In online experimentation, appropriate metrics (e.g., purchase) provide strong evidence to support hypotheses and enhance the decision-making process. However, incomplete metrics are frequently occurred in the online experimentation, making the available data to be much fewer than the planned online experiments (e.g., A/B testing). In this work, we introduce the concept of dropout buyers and categorize users with incomplete metric values into two groups: visitors and dropout buyers. For the analysis of incomplete metrics, we propose a clustering-based imputation method using $k$-nearest neighbors. Our proposed imputation method considers both the experiment-specific features and users' activities along their shopping paths, allowing different imputation values for different users. To facilitate efficient imputation of large-scale data sets in online experimentation, the proposed method uses a combination of stratification and clustering.

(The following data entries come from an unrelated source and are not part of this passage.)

import Summits.QuantumFields.YangMills.Theorems.PoincareLipschitzRegaugedTowerInductionMass
import Summits.QuantumFields.YangMills.Theorems.PoincareLipschitzAvgStabilitySmallData
import Summits.QuantumFields.YangMills.Theorems.PoincareLipschitzIteratedOfAvgStabilityStar
import HarnessLib

/-!
# Crux stmt-QuantumFields-19936 `UnitScaleTilt.HistoryTailL`, K2 at depth (route crux `PoincareLipschitz.BlockLipschitzL`, stmt-QuantumFields-23533),
# F6 of the K2 supplier plan of record (card v1.27 (c) ∕ v1.30 (c)), file F6-KNIT — h⋆ («AVERAGE STABILITY MODULO GAUGE» on good, box-orbit-minimising,
# ℓ²-NEAR pairs) FROM THE PER-LEVEL WALK-MASS ROWS, and with it the registered stub `stub_iteratedLipschitz` modulo those rows — NO small-data guard

Cell `ym3-torus` (YM ladder rung R3 = continuum SU(2) Yang–Mills on the three-torus — a RUNG, NOT the Clay problem: not d = 4, not infinite volume,
not a mass gap); width seat `ym-ust-19936-w2` g11, F6 pen (LEAD `ym-ust-19936-w1` g7, 2026-08-29T02:02:59Z (4)).  Helper `--supports stmt-QuantumFields-19936`;
THEOREMS ONLY (0 `def`, 0 `sorry`).  Nothing here proves the walk-mass rows, h⋆, `stub_iteratedLipschitz`, `BlockLipschitzL`, `HistoryTailL` or a summit statement.

WHAT IT DOES.  The F5 knit ✓`PoincareLipschitzAvgStabilitySmallData.avgStabilityModGauge_smallData_rows` (p686808) proves hStab's row for box-`ℓ²`-distance
`≤ (10⁷L⁶+1)⁻¹` because the F5 tower needs `144·C₁X ≤ 1`.  The F6 tower ✓`PoincareLipschitzRegaugedTowerInductionMass.exists_regauge_top_sum_normSq_le_of_massRows`
(this seat, over the LEAD's ✓p688053 and F2 ✓p683212) needs NO smallness of `X`: it needs, at every level `i < j`, a walk-mass bound `ms_i` for the
box-`ℓ²`-orbit-minimising gauge copies of `Ū^iU'` with `ℓ²(S_i)`-mass `≤ 2ρ^iX`, with `Σ_{i<j} ms_i` small.  THIS FILE packages that tower on the `K`-th torus
of a `T3Family` in hStab⋆'s letters (✓`PoincareLipschitzAvgStabilityStar.stub_iteratedLipschitz_of_avgStability_star`, p683030): reading sets WITH A
SUPPLIER-CHOSEN EXTRA MARGIN `m : ℕ → ℕ` (monotone, `m_j ≤ L^{j+1}`), `S_i[m] = {b : tdist(b₋·Lⁱ, a₀·L^{j+1}) + 2L^{i+1} + m_i ≤ 8L^{j+1}}` (p685982's sets are
`m ≡ 0`; their level gap `2L(L−1)` would cap the supplier's mean-value boxes at `R ≲ 2L²`, so the gaps `m_{i+1} − m_i` are left to the supplier —
closure∕window∕footprint∕box letters in §1 over ✓`PoincareLipschitzTowerReadingSets`' legs), loop sizes `α_i := (5L)²/4·θBal(K−i)` from the windows
(lit ✓`dist1_loopHol_le_local`), `Σ_{i<j}θBal(K−i) ≤ (10⁶L⁵+1)⁻¹` (✓`PoincareLipschitzThresholdSums`), ROW-L∕ROW-M by name (✓`PoincareLipschitzTrueLinBoxLocalRows`,
px7), `X := ‖pertVar U U'‖_{ℓ²(S_0)} ≤ √(box sum)`, `(2ρ^iX)² ≤ 4·L^{−i}·(box sum)`, `CS := 2√L` — and DISPLAYS exactly ONE hypothesis, the
WALK-MASS ROWS `hRows` in `T3Family` letters: for every `L` a nearness constant `T > 0` and, for all thresholds, a `γ₂ > 0` such that every good,
box-orbit-minimising, `T`-near pair (hStab⋆'s binders VERBATIM) admits a margin schedule `m` and a walk-mass schedule `ms : ℕ → ℝ` with `0 ≤ ms_i ≤ 10⁻⁵`,
`Σ_{i<j} ms_i ≤ (10⁵L³)⁻¹`, and at every level `i < j`: every box-`ℓ²`-orbit-minimising (on `S_i[m]`, ✓`reTr_oneSite_le_of_orbitMin_level`'s `hmin` currency) gauge copy `(Ū^iU')^h` with
`Σ_{S_i}‖pertVar (Ū^iU) ((Ū^iU')^h)‖² ≤ 4L^{−i}·(box sum)` has two-block walk masses `5L·Σ_{N(c)}‖·‖ ≤ ms_i` at every `c ∈ S_{i+1}[m]`.  That row is the socket of
the covariant mean-value road: ★w5 COV-BRIDGE ✓p688498 `normSq_le_of_cov_curl_div_plaq_torus` (frozen) with `κ` ⟸ COV-CURL-OF-RATIO, `δ` ⟸ COV-DIV-BRIDGE
(Kirchhoff at the minimiser, ✓p684680), `θ` ⟸ the windows, `S` ⟸ `2` (unitarity) or ALIGN + PHI-MV (★w3 g12) — pen F6-ROW.

WHAT IS PROVED (ns `…Theorems.PoincareLipschitzAvgStabilityOfMassRows`).
* §1 `four_inv_pow_mul_eq` (`(2·(√(L⁻³L²))^i·X)² = 4·(L^i)⁻¹·X²`), `thirty_cube_budget` (the guard arithmetic `30L³·520·(10⁵L³)⁻¹ ≤ 1/4`),
  `readingSet_closed_margin` (closure of `S[m]` under two-block neighbourhoods for monotone `m`), `footprint_mem_readingSet_margin` (`m_j ≤ L^{j+1}`).
* §2 ★★★ `avgStability_star_of_massRows (hRows) : <h⋆ VERBATIM>` — hStab⋆'s row (`∀ L ∃ T ∃ CS …`) from the walk-mass rows, `T :=` the rows' `T`, `CS := 2√L`.
* §3 ★★★ `stub_iteratedLipschitz_of_massRows (hRows) : <stub_iteratedLipschitz VERBATIM>` (§2 ∘ ✓p683030).
(Decl-local `maxHeartbeats 400000` on §2, disclosed: the ~60-binder packaging elaborates above the 200k default, as p686808's did.)
HONEST SCOPE.  Packaging; the rows are displayed, not proved; with the rows discharged in the small-data regime by Cauchy–Schwarz one recovers p686808.
The deep-regime supplier of the rows (single-scale covariant mean value closes them up to a depth wall ≈ 3K/4; the top quarter needs the Hodge form ∕
multiscale gauges — card v1.29 (c)) is NOT in this file.  YM₃ on T³ is rung R3, not the Clay problem; nothing of d = 4, the continuum or a mass gap.

References: T. Bałaban, CMP 98 (1985) 17–51 [Balaban1985Averaging] (Props 1–3, (11), (122)–(126) p.36, §3 (156)–(163)); CMP 109 (1987) 249–301
[Balaban1987RG1] ((0.1)–(0.4), (0.11), (0.14)); CMP 102 (1985) 255–275 [Balaban1985UV3] ((7) p.257).
-/

noncomputable section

The performance of the proposed method is compared to several conventional methods in both simulation studies and a real online experiment at eBay.
翻译:二、翻译后的摘要:
在在线实验中,合适的指标(如购买)提供了支持假设和增强决策过程的强有力证据。然而,该实验中不完整的指标往往会发生,使得可用数据要比计划的在线实验(如A / B测试)少得多。在这项工作中,我们介绍了退单购买者的概念,并将具有不完整度量值的用户分类为访客和退单购买者两组。为了分析不完整的指标数据,我们提出了一种基于K最近邻的聚类插补方法。我们的方法考虑了实验特定的特征和用户沿其购物路径的活动,允许不同用户使用不同的插值值。为了方便在大规模在线实验中高效地插值,我们的插值方法使用分层和聚类的组合。我们的方法在eBay的模拟研究和一个真实的在线实验中与几种常规方法的性能进行了比较。